> _INPUT DATA_:
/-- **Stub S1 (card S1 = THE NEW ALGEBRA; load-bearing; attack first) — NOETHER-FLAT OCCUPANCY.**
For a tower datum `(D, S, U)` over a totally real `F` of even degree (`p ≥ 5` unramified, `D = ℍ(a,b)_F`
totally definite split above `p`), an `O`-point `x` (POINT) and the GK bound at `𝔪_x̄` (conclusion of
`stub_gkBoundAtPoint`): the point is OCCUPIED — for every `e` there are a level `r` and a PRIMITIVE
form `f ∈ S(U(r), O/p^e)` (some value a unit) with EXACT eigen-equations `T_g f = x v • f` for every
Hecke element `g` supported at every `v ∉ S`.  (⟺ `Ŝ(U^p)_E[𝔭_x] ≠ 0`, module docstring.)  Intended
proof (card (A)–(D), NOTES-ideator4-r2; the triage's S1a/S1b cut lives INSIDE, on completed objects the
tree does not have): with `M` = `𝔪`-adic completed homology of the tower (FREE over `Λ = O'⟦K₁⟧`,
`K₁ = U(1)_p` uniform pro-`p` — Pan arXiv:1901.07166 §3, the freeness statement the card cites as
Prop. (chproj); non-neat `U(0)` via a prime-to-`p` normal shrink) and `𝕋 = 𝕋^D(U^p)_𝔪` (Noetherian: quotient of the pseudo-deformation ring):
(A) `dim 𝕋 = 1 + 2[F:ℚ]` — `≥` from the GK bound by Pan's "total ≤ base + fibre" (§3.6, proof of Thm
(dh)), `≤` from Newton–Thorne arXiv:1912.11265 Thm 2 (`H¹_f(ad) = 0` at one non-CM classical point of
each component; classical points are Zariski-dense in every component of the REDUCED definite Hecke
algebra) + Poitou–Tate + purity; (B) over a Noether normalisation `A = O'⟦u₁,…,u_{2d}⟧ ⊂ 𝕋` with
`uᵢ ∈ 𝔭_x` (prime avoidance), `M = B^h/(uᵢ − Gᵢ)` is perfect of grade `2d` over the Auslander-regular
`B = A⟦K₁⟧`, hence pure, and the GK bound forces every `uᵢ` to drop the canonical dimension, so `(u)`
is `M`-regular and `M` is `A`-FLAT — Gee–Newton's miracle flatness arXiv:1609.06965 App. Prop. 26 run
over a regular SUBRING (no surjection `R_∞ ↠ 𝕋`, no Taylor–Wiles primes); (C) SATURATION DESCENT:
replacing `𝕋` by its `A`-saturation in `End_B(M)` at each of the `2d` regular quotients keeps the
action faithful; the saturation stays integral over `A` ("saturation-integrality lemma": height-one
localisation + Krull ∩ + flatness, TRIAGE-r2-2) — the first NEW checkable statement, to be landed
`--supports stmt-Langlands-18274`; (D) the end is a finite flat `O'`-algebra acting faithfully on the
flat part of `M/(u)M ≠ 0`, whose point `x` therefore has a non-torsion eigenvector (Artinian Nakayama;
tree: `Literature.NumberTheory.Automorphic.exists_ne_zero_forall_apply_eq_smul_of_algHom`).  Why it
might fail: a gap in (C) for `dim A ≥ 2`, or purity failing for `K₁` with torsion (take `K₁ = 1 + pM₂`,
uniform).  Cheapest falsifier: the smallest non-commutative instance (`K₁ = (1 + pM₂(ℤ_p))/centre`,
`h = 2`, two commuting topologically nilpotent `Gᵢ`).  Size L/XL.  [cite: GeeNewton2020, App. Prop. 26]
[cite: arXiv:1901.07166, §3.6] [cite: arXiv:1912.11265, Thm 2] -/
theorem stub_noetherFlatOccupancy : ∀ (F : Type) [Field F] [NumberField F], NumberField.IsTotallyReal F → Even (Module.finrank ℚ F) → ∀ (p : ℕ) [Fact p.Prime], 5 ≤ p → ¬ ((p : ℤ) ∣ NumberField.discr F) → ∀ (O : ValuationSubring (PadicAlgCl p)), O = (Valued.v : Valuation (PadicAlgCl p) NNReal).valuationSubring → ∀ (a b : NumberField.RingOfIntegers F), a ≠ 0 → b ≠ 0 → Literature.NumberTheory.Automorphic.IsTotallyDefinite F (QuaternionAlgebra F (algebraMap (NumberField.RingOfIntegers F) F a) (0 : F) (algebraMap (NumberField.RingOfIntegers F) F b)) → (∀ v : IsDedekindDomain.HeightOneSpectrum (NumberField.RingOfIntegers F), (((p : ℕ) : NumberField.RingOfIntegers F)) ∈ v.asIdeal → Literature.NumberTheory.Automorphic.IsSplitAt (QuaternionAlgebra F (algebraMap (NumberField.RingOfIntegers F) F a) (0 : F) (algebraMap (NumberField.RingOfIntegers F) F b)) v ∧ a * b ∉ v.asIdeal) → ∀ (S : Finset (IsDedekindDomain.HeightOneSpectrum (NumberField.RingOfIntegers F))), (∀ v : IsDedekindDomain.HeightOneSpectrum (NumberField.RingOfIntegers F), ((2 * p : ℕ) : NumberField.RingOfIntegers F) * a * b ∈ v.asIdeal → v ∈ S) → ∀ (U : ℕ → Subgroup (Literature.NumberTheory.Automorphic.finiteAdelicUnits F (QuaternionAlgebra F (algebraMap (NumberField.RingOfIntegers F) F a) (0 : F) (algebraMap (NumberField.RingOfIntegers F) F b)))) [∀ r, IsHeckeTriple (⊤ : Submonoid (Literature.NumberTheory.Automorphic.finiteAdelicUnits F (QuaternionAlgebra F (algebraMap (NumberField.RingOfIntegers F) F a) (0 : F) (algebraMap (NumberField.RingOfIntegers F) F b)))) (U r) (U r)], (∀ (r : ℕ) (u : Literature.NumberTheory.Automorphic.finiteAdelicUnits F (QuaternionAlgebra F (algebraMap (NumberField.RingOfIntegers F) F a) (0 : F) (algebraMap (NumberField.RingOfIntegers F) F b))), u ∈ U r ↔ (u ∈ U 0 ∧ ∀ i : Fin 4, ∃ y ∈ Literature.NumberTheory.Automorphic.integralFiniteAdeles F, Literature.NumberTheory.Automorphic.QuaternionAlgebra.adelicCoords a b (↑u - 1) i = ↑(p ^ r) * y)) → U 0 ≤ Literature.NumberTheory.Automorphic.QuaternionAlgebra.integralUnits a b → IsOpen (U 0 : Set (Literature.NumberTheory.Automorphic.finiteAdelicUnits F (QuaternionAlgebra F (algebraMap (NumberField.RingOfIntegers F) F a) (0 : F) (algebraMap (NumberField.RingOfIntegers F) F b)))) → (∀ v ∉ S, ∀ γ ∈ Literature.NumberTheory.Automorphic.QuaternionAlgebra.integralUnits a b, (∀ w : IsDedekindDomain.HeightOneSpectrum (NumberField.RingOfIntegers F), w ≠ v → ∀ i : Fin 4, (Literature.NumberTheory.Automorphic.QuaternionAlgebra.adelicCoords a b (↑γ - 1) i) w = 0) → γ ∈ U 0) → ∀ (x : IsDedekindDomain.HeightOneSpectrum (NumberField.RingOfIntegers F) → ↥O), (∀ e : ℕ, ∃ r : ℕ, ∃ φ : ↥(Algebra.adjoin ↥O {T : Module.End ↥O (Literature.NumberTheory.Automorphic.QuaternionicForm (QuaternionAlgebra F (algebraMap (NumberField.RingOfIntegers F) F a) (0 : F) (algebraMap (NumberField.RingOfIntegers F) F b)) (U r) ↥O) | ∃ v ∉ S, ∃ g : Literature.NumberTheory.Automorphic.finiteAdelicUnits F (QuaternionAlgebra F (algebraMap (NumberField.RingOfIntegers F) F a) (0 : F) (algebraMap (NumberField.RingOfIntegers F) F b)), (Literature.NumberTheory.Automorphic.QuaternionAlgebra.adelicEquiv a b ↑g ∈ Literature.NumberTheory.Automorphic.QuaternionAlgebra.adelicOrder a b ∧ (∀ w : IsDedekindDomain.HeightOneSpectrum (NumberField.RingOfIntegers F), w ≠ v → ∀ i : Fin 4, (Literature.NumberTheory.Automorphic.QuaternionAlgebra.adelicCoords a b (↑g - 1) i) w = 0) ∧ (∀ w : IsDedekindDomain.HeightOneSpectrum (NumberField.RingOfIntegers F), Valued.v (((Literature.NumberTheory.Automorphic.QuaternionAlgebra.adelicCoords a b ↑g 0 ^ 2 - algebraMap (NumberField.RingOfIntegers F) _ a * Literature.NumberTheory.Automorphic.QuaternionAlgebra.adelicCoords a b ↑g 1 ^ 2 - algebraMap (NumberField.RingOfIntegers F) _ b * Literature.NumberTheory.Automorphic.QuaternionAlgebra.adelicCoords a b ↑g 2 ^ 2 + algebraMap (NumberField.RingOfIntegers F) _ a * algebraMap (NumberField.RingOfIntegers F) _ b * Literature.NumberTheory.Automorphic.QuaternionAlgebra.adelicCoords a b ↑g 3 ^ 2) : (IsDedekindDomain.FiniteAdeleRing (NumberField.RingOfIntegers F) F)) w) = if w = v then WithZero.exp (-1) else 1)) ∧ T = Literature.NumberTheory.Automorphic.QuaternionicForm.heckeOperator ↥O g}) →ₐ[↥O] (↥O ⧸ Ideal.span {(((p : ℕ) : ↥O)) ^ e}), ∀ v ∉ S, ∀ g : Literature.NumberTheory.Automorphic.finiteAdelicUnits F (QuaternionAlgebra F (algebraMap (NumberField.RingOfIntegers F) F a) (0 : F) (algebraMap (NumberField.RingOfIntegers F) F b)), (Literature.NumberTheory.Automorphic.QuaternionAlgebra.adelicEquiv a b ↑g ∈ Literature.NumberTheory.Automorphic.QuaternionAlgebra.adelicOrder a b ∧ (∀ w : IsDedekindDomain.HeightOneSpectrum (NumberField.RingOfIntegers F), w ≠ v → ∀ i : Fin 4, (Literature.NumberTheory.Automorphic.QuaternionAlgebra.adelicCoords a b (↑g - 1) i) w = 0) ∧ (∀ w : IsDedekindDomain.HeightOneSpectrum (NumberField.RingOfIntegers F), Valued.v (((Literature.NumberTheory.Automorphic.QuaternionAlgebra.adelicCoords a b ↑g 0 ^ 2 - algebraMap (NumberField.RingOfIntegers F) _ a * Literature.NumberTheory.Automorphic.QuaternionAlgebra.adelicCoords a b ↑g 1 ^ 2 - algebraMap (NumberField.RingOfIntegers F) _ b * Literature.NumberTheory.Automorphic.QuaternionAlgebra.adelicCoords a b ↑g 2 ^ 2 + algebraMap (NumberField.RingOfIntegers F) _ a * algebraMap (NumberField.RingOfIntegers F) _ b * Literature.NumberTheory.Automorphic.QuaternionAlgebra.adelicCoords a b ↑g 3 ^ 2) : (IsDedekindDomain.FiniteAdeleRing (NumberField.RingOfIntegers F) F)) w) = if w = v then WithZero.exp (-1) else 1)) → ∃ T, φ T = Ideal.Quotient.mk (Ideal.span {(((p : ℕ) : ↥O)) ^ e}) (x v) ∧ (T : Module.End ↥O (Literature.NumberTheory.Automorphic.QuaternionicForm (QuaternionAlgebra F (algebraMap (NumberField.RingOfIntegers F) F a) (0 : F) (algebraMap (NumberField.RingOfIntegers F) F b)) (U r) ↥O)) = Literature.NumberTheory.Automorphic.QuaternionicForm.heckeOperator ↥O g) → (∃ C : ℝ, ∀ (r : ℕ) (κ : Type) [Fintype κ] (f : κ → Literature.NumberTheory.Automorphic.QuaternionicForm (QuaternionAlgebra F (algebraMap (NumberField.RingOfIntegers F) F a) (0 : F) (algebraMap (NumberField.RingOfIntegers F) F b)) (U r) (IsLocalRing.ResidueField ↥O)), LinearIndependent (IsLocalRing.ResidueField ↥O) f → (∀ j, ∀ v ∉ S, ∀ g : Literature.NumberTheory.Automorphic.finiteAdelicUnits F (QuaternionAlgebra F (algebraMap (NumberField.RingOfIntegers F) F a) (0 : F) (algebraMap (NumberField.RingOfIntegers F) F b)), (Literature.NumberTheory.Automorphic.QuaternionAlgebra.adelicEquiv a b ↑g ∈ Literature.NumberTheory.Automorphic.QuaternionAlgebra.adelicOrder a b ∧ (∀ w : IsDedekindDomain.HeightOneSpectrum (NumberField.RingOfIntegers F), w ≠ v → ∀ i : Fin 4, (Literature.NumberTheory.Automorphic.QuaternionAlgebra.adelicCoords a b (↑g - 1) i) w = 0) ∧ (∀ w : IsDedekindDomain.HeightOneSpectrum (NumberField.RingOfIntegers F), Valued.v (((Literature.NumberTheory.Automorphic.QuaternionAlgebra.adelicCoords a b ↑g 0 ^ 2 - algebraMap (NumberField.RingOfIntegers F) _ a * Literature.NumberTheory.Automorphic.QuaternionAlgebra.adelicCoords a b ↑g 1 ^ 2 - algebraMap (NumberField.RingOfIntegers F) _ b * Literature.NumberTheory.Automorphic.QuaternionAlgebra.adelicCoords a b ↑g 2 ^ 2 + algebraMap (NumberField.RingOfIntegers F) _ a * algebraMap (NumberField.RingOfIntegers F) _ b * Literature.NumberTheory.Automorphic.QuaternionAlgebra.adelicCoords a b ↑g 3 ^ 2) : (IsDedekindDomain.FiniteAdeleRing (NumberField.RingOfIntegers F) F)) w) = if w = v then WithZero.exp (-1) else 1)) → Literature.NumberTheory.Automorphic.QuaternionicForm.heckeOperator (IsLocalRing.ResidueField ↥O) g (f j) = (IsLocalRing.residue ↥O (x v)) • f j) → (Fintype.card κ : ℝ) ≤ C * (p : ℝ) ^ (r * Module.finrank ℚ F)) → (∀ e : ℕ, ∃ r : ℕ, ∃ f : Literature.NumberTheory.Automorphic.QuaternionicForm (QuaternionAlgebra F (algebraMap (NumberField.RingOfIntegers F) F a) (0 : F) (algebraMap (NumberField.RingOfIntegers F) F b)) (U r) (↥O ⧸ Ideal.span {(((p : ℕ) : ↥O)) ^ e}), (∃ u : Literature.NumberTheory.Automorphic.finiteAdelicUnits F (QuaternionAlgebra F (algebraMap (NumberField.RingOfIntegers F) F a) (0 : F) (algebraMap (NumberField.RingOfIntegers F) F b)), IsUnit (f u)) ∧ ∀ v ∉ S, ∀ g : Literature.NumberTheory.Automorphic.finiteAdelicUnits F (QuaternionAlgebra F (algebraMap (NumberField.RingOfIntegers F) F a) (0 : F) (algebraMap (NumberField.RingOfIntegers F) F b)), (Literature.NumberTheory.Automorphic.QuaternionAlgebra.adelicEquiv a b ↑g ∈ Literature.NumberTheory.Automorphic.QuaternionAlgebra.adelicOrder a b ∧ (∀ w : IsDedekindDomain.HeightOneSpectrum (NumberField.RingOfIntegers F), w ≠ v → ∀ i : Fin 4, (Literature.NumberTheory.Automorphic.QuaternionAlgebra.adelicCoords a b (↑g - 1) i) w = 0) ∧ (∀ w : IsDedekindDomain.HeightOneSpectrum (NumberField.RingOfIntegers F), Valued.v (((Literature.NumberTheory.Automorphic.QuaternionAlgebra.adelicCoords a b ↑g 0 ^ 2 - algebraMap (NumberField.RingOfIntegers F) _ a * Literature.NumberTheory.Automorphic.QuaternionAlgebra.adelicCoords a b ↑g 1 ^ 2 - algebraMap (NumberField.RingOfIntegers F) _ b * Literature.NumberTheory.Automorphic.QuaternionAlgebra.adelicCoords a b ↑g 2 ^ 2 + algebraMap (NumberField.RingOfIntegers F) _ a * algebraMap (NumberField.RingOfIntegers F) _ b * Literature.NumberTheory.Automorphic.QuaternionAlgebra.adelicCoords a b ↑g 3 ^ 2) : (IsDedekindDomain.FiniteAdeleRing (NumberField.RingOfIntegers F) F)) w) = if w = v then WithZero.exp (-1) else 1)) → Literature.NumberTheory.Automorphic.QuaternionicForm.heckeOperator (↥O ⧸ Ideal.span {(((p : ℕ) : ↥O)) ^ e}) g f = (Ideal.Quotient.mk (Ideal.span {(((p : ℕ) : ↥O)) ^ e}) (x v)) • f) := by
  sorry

> _WHAT THE EXERCISE ASKS_:
In the entries above, find the line holding "proof (card (A)–(D), NOTES-ideator4-r2;" and the line holding "hence pure, and"; print both of them and every line between, exactly, and nothing else.

> _REPLY TO THE EXERCISE_:
proof (card (A)–(D), NOTES-ideator4-r2; the triage's S1a/S1b cut lives INSIDE, on completed objects the
tree does not have): with `M` = `𝔪`-adic completed homology of the tower (FREE over `Λ = O'⟦K₁⟧`,
`K₁ = U(1)_p` uniform pro-`p` — Pan arXiv:1901.07166 §3, the freeness statement the card cites as
Prop. (chproj); non-neat `U(0)` via a prime-to-`p` normal shrink) and `𝕋 = 𝕋^D(U^p)_𝔪` (Noetherian: quotient of the pseudo-deformation ring):
(A) `dim 𝕋 = 1 + 2[F:ℚ]` — `≥` from the GK bound by Pan's "total ≤ base + fibre" (§3.6, proof of Thm
(dh)), `≤` from Newton–Thorne arXiv:1912.11265 Thm 2 (`H¹_f(ad) = 0` at one non-CM classical point of
each component; classical points are Zariski-dense in every component of the REDUCED definite Hecke
algebra) + Poitou–Tate + purity; (B) over a Noether normalisation `A = O'⟦u₁,…,u_{2d}⟧ ⊂ 𝕋` with
`uᵢ ∈ 𝔭_x` (prime avoidance), `M = B^h/(uᵢ − Gᵢ)` is perfect of grade `2d` over the Auslander-regular
`B = A⟦K₁⟧`, hence pure, and the GK bound forces every `uᵢ` to drop the canonical dimension, so `(u)`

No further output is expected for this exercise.